Even Saint-Gobain, which had successfully poured the 60-inch blank, did not have crucibles large enough to melt the five tons of glass required for the new disk. They calculated that the mold would have to be filled with three successive pours of plate glass of one and a half tons of glass each—a technique that had never been tried. After preliminary trials Saint-Gobain produced a glass disk 101 inches across and 13 inches thick, weighing more than four and one-half tons. It was the largest plate glass casting ever poured.

The disk was annealed for a full year before Hale received notice that the blank had been successfully cast. Three months later, when the blank was shipped to Hoboken, New Jersey, the New York papers called it the most valuable single piece of merchandise ever shipped. From Hoboken the disk was reshipped to New Orleans and then brought overland to Pasadena, where it arrived on December 7, 1908, the very day the 60-inch telescope was set in place on Mount Wilson.

Hale and Ritchey watched impatiently as layer after layer of packing materials were stripped off the disk. Finally the crating was gone, and
the two men got their chance to examine the immense mass of glass.

They were appalled at what they found. There were heavy sheets of bubbles between the layers, where the glass from successive pours had not fused completely. Preliminary tests with a light source and a polarimeter (a device to measure strains in the glass) indicated that the long annealing process had resulted in partial devitrification, a breakdown of the internal structure of the glass.

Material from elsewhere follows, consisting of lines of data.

import Literature.Probability.LatticeModels.DobrushinShlosmanSuperSolutionInfiniteVolume
import HarnessLib

/-!
# The Dobrushin–Shlosman window comparison under the per-window received sum: covariance decay of every Gibbs
# measure at the GEOMETRIC rate, and the comparison of two specifications WITH DEFECTS (Gibbs pairs)

Topic `Literature/Probability/LatticeModels`; theorems only. Measure-level consequences of
`DobrushinShlosmanSuperSolutionInfiniteVolume.lean` (Föllmer 1988 Ch. I (2.7)–(2.11), Thm. (2.8), Thm. (2.13), in
Dobrushin–Shlosman's window setting, under the PER-WINDOW received sum `Σ_{y ∈ nbhd c} K c y x ≤ γ₀ < 1`):

* `abs_covariance_le_of_window_geometric` — for EVERY Gibbs measure `μ` of `γ` and bounded measurable `f, g` reading
  finite `Δf, Δg` with site-Lipschitz vectors, given the two-set profile of `abs_covariance_le_of_window` (depth `L₀` on
  `Δf`): `|cov_μ(f, g)| ≤ 2 R² γ₀^{L₀} (Σ δf)(Σ δg)` — the tilt trick of `abs_covariance_le_of_window` verbatim, closing with
  `abs_sub_le_of_window_geometric_exp`; compare `4 R² e^{−(1−γ₀)² L₀/(2(2γ₀N⋆+1))}` there.
* `abs_integral_sub_integral_le_of_window_pair_defect` — TWO specifications `γ, γ'` whose window kernels at the usable
  centres differ, on observables with site-Lipschitz vector `δ`, by at most `Σ_{x ∈ win c} κ c x δ x` (a DEFECT array
  `κ ≥ 0`; `κ = 0` where they agree), `μ ∈ G(γ)`, `ν ∈ G(γ')`, and a nonnegative super-solution `d` of the window
  system of `γ` with the defects ((S1) `Σ_y K c y x d y + κ c x ≤ d x` on usable windows, (S2) `d ≥ R` on the sites of
  `Λ` in no usable window): `|∫ f dμ − ∫ f dν| ≤ Σ_{x ∈ Δf} d x δf x` — Föllmer's comparison theorem (2.8) with the
  localised defect (2.10) for window kernels: the estimate is LINEAR in the size of the defect and decays along any
  profile the super-solution encodes.
* `abs_integral_sub_integral_le_of_window_pair_geometric` — the defect-free case (kernels agree at the usable centres):
  `|∫ f dμ − ∫ f dν| ≤ R γ₀^{L₀} Σ δf`.

References: H. Föllmer, LNM 1362 (1988), Ch. I, (2.7)–(2.11), Thm. (2.8), Thm. (2.13); R. L. Dobrushin, S. B. Shlosman
(1985), Thm. 1; H.-O. Georgii (2011) §8.2; the tree files `DobrushinShlosmanInfiniteVolume.lean` (the covariance proof,
followed line by line), `DobrushinShlosmanGibbsPair.lean`.
-/

noncomputable section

The disk appeared to have lost both strength and rigidity. Hale and Ritchey agreed that it was unlikely that the disk would take, let alone retain, a good surface figure. After hearing Ritchey’s verdict, Hooker announced that he would not pay for the blank.

Hale called on Hooker to urge patience and to persuade the businessman that if he withdrew his commitment of funds it would never be possible to build the great telescope. Hooker refused to receive him. Hale came back again and again, presenting his card to Hooker’s butler. Each time Hooker refused to see him, and Hale was left to make small talk with Mrs. Hooker. Mrs. Hooker collected books and supervised the plantings, fashioning her gardens in what she called a “palazzo style.” With his slight mien and oval glasses, George Hale radiated a boyish energy. He was well read and willing to talk about Mrs. Hooker’s hobby of collecting fine book bindings in the Italian style. He asked her to teach him Italian. Unknown to Hale, Hooker was fiercely jealous of his wife. He got angrier with each visit Hale made.

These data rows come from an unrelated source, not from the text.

import Summits.KontsevichZagierPeriods.KontsevichZagierPeriods.Theses.Grothendieck

/-!
# Crux GpcLegendreLemniscatic (stmt-KontsevichZagierPeriods-0280) — ideator 2, round 1: first lemmas

Two idea cards, two first checkable statements each (Props only; nothing is proved here):

* `nodal-fibre-band`: `NodalBandIntegrable`, `NodalBandMove`, `CertificateKillsBand`, `NodalFibreElementary`,
  `SwapSymmetrisation` and the composition shape `nodalBand_line_shape` (a `Prop`, not a proof).
* `isogeny-graph-gysin-certificate`: `IsogenyCertificate` (existence of an algebraic Stokes
  certificate regular on the closed real square, with the four edge representations summing to the
  `π/2`-representation), and `SquareStokes` (two Newton–Leibniz moves on the square).
-/

noncomputable section

open Set MeasureTheory

namespace Summit.KontsevichZagierPeriods.KontsevichZagierPeriods.Cruxes.GpcLegendreLemniscatic

open Literature.NumberTheory.Transcendental

/-! ### Common data -/

/-- `wₛ(t) = √((1 − t²)(1 − s t²))` (the Jacobi quartic of modulus `k² = s`). -/
def jw (s t : ℝ) : ℝ := Real.sqrt ((1 - t ^ 2) * (1 - s * t ^ 2))

/-- The ONE-REPRESENTATION Legendre family `F_m(x,y) = (1 − m x² − (1−m) y²)/(w_m(x) w_{1−m}(y))`
(= `κₘ(x)e_{1−m}(y) + (eₘ(x) − κₘ(x))κ_{1−m}(y)`, value `KE′ + EK′ − KK′ = π/2` for every `m ∈ (0,1)`;
`F_0(x,y) = 1/√(1−x²)` pointwise on the open square). -/
def legendreF (m x y : ℝ) : ℝ :=
  (1 - m * x ^ 2 - (1 - m) * y ^ 2) / (jw m x * jw (1 - m) y)

/-- `∂F/∂m`, written out as an algebraic function (`∂ₘw_m(x) = −x²(1−x²)/(2w)`,
`∂ₘw_{1−m}(y) = +y²(1−y²)/(2w′)`). -/
def legendreF' (m x y : ℝ) : ℝ :=
  ((y ^ 2 - x ^ 2) * (jw m x * jw (1 - m) y)
      - (1 - m * x ^ 2 - (1 - m) * y ^ 2) *
        ((-(x ^ 2 * (1 - x ^ 2)) / (2 * jw m x)) * jw (1 - m) y
          + jw m x * (y ^ 2 * (1 - y ^ 2) / (2 * jw (1 - m) y)))) /
    (jw m x * jw (1 - m) y) ^ 2

/-- Gauss–Manin certificate, first component `G₁ = ½ x(1−x²) y² κₘ(x) κ_{1−m}(y)` (zero at `x ∈ {0,1}`). -/
def certG₁ (m x y : ℝ) : ℝ := x * (1 - x ^ 2) * y ^ 2 / (2 * (jw m x * jw (1 - m) y))

/-- Gauss–Manin certificate, second component `G₂ = ½ x² y(1−y²) κₘ(x) κ_{1−m}(y)` (zero at `y ∈ {0,1}`);
`∂ₘF = ∂ₓG₁ − ∂_yG₂` (route GaussManinCertificates; re-verified to 1e−11). -/
def certG₂ (m x y : ℝ) : ℝ := x ^ 2 * y * (1 - y ^ 2) / (2 * (jw m x * jw (1 - m) y))

/-- The open unit square `(0,1)²`. -/
def sq : Set (Fin 2 → ℝ) := {p | ∀ i, p i ∈ Ioo (0:ℝ) 1}

/-- The CLOSED nodal band `(0,1)² × [0, ½]` in the shape of `KZ.newtonLeibnizRel`
(parameter `m = z (Fin.last 2)` LAST, base `Fin.init z ∈ sq`, `a ≡ 0 ≤ m ≤ b ≡ ½`). -/
def nodalBand : Set (Fin 3 → ℝ) :=
  {z | (Fin.init z : Fin 2 → ℝ) ∈ sq ∧ (0:ℝ) ≤ z (Fin.last 2) ∧ z (Fin.last 2) ≤ 1 / 2}

/-! ### Idea `nodal-fibre-band` -/

/-- (I) THE LOAD-BEARING ESTIMATE: `∂ₘF ∈ L¹` of the closed band down to the nodal fibre `m = 0`
(numerics: `‖∂ₘF(·,·,m)‖_{L¹(sq)} ≈ ¼ log(1/m) + 0.35`, integrable in `m`). -/
def NodalBandIntegrable : Prop :=
  IntegrableOn (fun z : Fin 3 → ℝ => legendreF' (z (Fin.last 2)) (z 0) (z 1)) nodalBand

/-- (NL in the modulus) ONE Newton–Leibniz move with the integrand family as its own primitive and the
DEGENERATE fibre `m = 0` as the lower end of the band: `[band, ∂ₘF] − [sq, F_{1/2} − F_0] ∈ relations`. -/
def NodalBandMove : Prop :=
  ∀ (R : KZ.IntegralRep 3) (r₀ : KZ.IntegralRep 2),
    R.domain = nodalBand →
    EqOn R.integrand (fun z => legendreF' (z (Fin.last 2)) (z 0) (z 1)) R.domain →
    r₀.domain = sq →
    EqOn r₀.integrand (fun p => legendreF (1 / 2) (p 0) (p 1) - legendreF 0 (p 0) (p 1)) r₀.domain →
    KZ.of R - KZ.of r₀ ∈ KZ.relations

/-- (certificate) the band representation is a relation: `∂ₘF = ∂ₓG₁ − ∂_yG₂` on the open box, two
coordinate permutations and two Newton–Leibniz moves with primitives `G₁` (in `x`) and `−G₂` (in `y`),
boundary values `0`, null faces. -/
def CertificateKillsBand : Prop :=
  ∀ (R : KZ.IntegralRep 3), R.domain = nodalBand →
    EqOn R.integrand (fun z => legendreF' (z (Fin.last 2)) (z 0) (z 1)) R.domain →
    KZ.of R ∈ KZ.relations

/-- (nodal fibre) `[sq, F_0] = [sq, (1 − x²)^{-1/2}] ≡ [ℝ, 1/(2(1+x²))]` by 1-dimensional moves
(NL in `y`, `x = 2t/(1+t²)`, dissection of `ℝ`, `x ↦ −x`, `x ↦ 1/x`). -/
def NodalFibreElementary : Prop :=
  ∀ (r₀ : KZ.IntegralRep 2) (r' : KZ.IntegralRep 1),
    r₀.domain = sq → EqOn r₀.integrand (fun p => legendreF 0 (p 0) (p 1)) r₀.domain →
    r'.domain = univ → EqOn r'.integrand (fun x => 1 / (2 * (1 + x 0 ^ 2))) r'.domain →
    KZ.Equivalent r₀ r'

/-- (swap) the crux representation is the swap-symmetrisation of `F_{1/2}`:
`2e⊗k − k⊗k = g⊗k`, `F_{1/2} = k⊗e + e⊗k − k⊗k ≡ 2e⊗k − k⊗k` by one coordinate swap. -/
def SwapSymmetrisation : Prop :=
  ∀ (r rF : KZ.IntegralRep 2), r.domain = sq →
    EqOn r.integrand (fun x => 2 * Real.sqrt (1 - x 0 ^ 2 / 2) / Real.sqrt (1 - x 0 ^ 2) /
        Real.sqrt ((1 - x 1 ^ 2) * (1 - x 1 ^ 2 / 2)) -
      1 / Real.sqrt ((1 - x 0 ^ 2) * (1 - x 0 ^ 2 / 2)) / Real.sqrt ((1 - x 1 ^ 2) * (1 - x 1 ^ 2 / 2))) r.domain →
    rF.domain = sq → EqOn rF.integrand (fun p => legendreF (1 / 2) (p 0) (p 1)) rF.domain →
    KZ.Equivalent r rF

/-- Shape of the line (for crux-plan, not a proof): the five statements above give the crux by
`Equivalent.trans` and integrand additivity (`[sq, F_{1/2} − F_0] ≡ [sq,F_{1/2}] − [sq,F_0]`). -/
def nodalBand_line_shape : Prop :=
  NodalBandIntegrable → NodalBandMove → CertificateKillsBand → NodalFibreElementary → SwapSymmetrisation →
    Summit.KontsevichZagierPeriods.KontsevichZagierPeriods.Theses.Grothendieck.GpcLegendreLemniscatic

/-! ### Idea `isogeny-graph-gysin-certificate` -/

/-- The crux integrand at `m = ½` in symmetrised form `F_{1/2}(x,y) = (1 − (x²+y²)/2)/(w(x) w(y))`. -/
def Fhalf (p : Fin 2 → ℝ) : ℝ := legendreF (1 / 2) (p 0) (p 1)

/-- EXISTENCE OF THE GYSIN CERTIFICATE (Transfer C⁺): real ℚ-semialgebraic `M N` on the open square with
`F_{1/2} = ∂ₓN − ∂_yM` there, `N(·,y)` continuous on `[0,1]` and `M(x,·)` continuous on `[0,1]`
(the algebraic 1-form `A = M dx + N dy` is regular on the CLOSED real square because its polar divisor —
the graph of the translated 4-isogeny `q ↦ [2i]q + (0,−1)` and its conjugate — misses it), all band
integrands absolutely integrable, and the four EDGE representations (1-periods of `C`, `C′` over `(0,1)`)
sum to the `π/2`-representation inside the rules. -/
def IsogenyCertificate : Prop :=
  ∃ (M N Nx My : (Fin 2 → ℝ) → ℝ),
    IsSemialgebraicFunOn ℚ sq M ∧ IsSemialgebraicFunOn ℚ sq N ∧
    IsSemialgebraicFunOn ℚ sq Nx ∧ IsSemialgebraicFunOn ℚ sq My ∧
    (∀ p ∈ sq, HasDerivAt (fun s : ℝ => N (Function.update p 0 s)) (Nx p) (p 0)) ∧
    (∀ p ∈ sq, HasDerivAt (fun s : ℝ => M (Function.update p 1 s)) (My p) (p 1)) ∧
    (∀ p ∈ sq, Fhalf p = Nx p - My p) ∧
    IntegrableOn Nx sq ∧ IntegrableOn My sq ∧
    (∀ y ∈ Ioo (0:ℝ) 1, ContinuousOn (fun s : ℝ => N ![s, y]) (Icc 0 1)) ∧
    (∀ x ∈ Ioo (0:ℝ) 1, ContinuousOn (fun s : ℝ => M ![x, s]) (Icc 0 1)) ∧
    IntegrableOn (fun t : Fin 1 → ℝ => N ![1, t 0] - N ![0, t 0]) {t | t 0 ∈ Ioo (0:ℝ) 1} ∧
    IntegrableOn (fun t : Fin 1 → ℝ => M ![t 0, 1] - M ![t 0, 0]) {t | t 0 ∈ Ioo (0:ℝ) 1} ∧
    (∀ (eN eM r' : KZ.IntegralRep 1),
      eN.domain = {t | t 0 ∈ Ioo (0:ℝ) 1} → EqOn eN.integrand (fun t => N ![1, t 0] - N ![0, t 0]) eN.domain →
      eM.domain = {t | t 0 ∈ Ioo (0:ℝ) 1} → EqOn eM.integrand (fun t => M ![t 0, 1] - M ![t 0, 0]) eM.domain →
      r'.domain = univ → EqOn r'.integrand (fun x => 1 / (2 * (1 + x 0 ^ 2))) r'.domain →
      KZ.of eN - KZ.of eM - KZ.of r' ∈ KZ.relations)

/-- TWO NEWTON–LEIBNIZ MOVES ON THE SQUARE with non-zero face terms (band in `y` over `(0,1)`; band in
`x` after the coordinate swap; the closed/open square differ by null faces):
`[sq, ∂ₓN − ∂_yM] ≡ [(0,1), N(1,·) − N(0,·)] − [(0,1), M(·,1) − M(·,0)]`. -/
def SquareStokes : Prop :=
  ∀ (M N Nx My : (Fin 2 → ℝ) → ℝ) (r : KZ.IntegralRep 2) (eN eM : KZ.IntegralRep 1),
    IsSemialgebraicFunOn ℚ sq M → IsSemialgebraicFunOn ℚ sq N →
    (∀ p ∈ sq, HasDerivAt (fun s : ℝ => N (Function.update p 0 s)) (Nx p) (p 0)) →
    (∀ p ∈ sq, HasDerivAt (fun s : ℝ => M (Function.update p 1 s)) (My p) (p 1)) →
    IntegrableOn Nx sq → IntegrableOn My sq →
    (∀ y ∈ Ioo (0:ℝ) 1, ContinuousOn (fun s : ℝ => N ![s, y]) (Icc 0 1)) →
    (∀ x ∈ Ioo (0:ℝ) 1, ContinuousOn (fun s : ℝ => M ![x, s]) (Icc 0 1)) →
    r.domain = sq → EqOn r.integrand (fun p => Nx p - My p) r.domain →
    eN.domain = {t | t 0 ∈ Ioo (0:ℝ) 1} → EqOn eN.integrand (fun t => N ![1, t 0] - N ![0, t 0]) eN.domain →
    eM.domain = {t | t 0 ∈ Ioo (0:ℝ) 1} → EqOn eM.integrand (fun t => M ![t 0, 1] - M ![t 0, 0]) eM.domain →
    KZ.of r - (KZ.of eN - KZ.of eM) ∈ KZ.relations

/-- Shape of the second line: certificate + square Stokes + swap give the crux. -/
def isogenyCertificate_line_shape : Prop :=
  IsogenyCertificate → SquareStokes → SwapSymmetrisation →
    Summit.KontsevichZagierPeriods.KontsevichZagierPeriods.Theses.Grothendieck.GpcLegendreLemniscatic

end Summit.KontsevichZagierPeriods.KontsevichZagierPeriods.Cruxes.GpcLegendreLemniscatic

Hale estimated that he would need another five hundred thousand dollars from the Carnegie Institution or other sources to build the telescope. He kept up his rounds of calls, but no one wanted to pour money into a project that seemed to reach too far. The pressures of the search for funds, pulling at Hale from every direction, took their toll in renewed excruciating headaches.

Hale began confiding in Harold Babcock, a gentle and understanding fellow astronomer who had recently joined the Mount Wilson staff. He told Babcock about his “terribly hard dreams,” in which he would sometimes get up in the middle of the night and try to climb the picture frames on the wall. His letters to his wife hinted at an inchoate anxiety. Others became aware of Hale’s increasing nervousness and urged him to rest. He refused. With one telescope barely finished and another seemingly stillborn, there was too much to do.

The Saint-Gobain glassworks agreed to bear the loss for the first one-hundred-inch disk and pour another. Ritchey was sent to Paris to discuss the arrangements, and before long Saint-Gobain built a new furnace and annealing oven. They shipped smaller disks to Pasadena for testing. These blanks would be used for the secondary mirrors of the telescope, and from the preliminary tests they seemed excellent.

During the summer of 1909 the reports of the canals Percival Lowell thought he saw on Mars filled the newspapers with speculation about the possibility of life on the Red Planet. The Mount Wilson
astronomers had little patience for the debate about Martians, but during the close approach of Mars that summer, Hale turned the sixty-inch telescope on Mount Wilson—still the largest in the world by a substantial margin—toward Mars, took photographs with red-sensitive emulsions, and concluded that the widespread public belief in canals (fueled by publicity from Lowell and Giovanni Schiaparelli, an Italian planetary observer who had coined the label
canali)
was nothing more than wishful imagination. To Hale and the other astronomers, there were more important tasks for this and the next big telescope.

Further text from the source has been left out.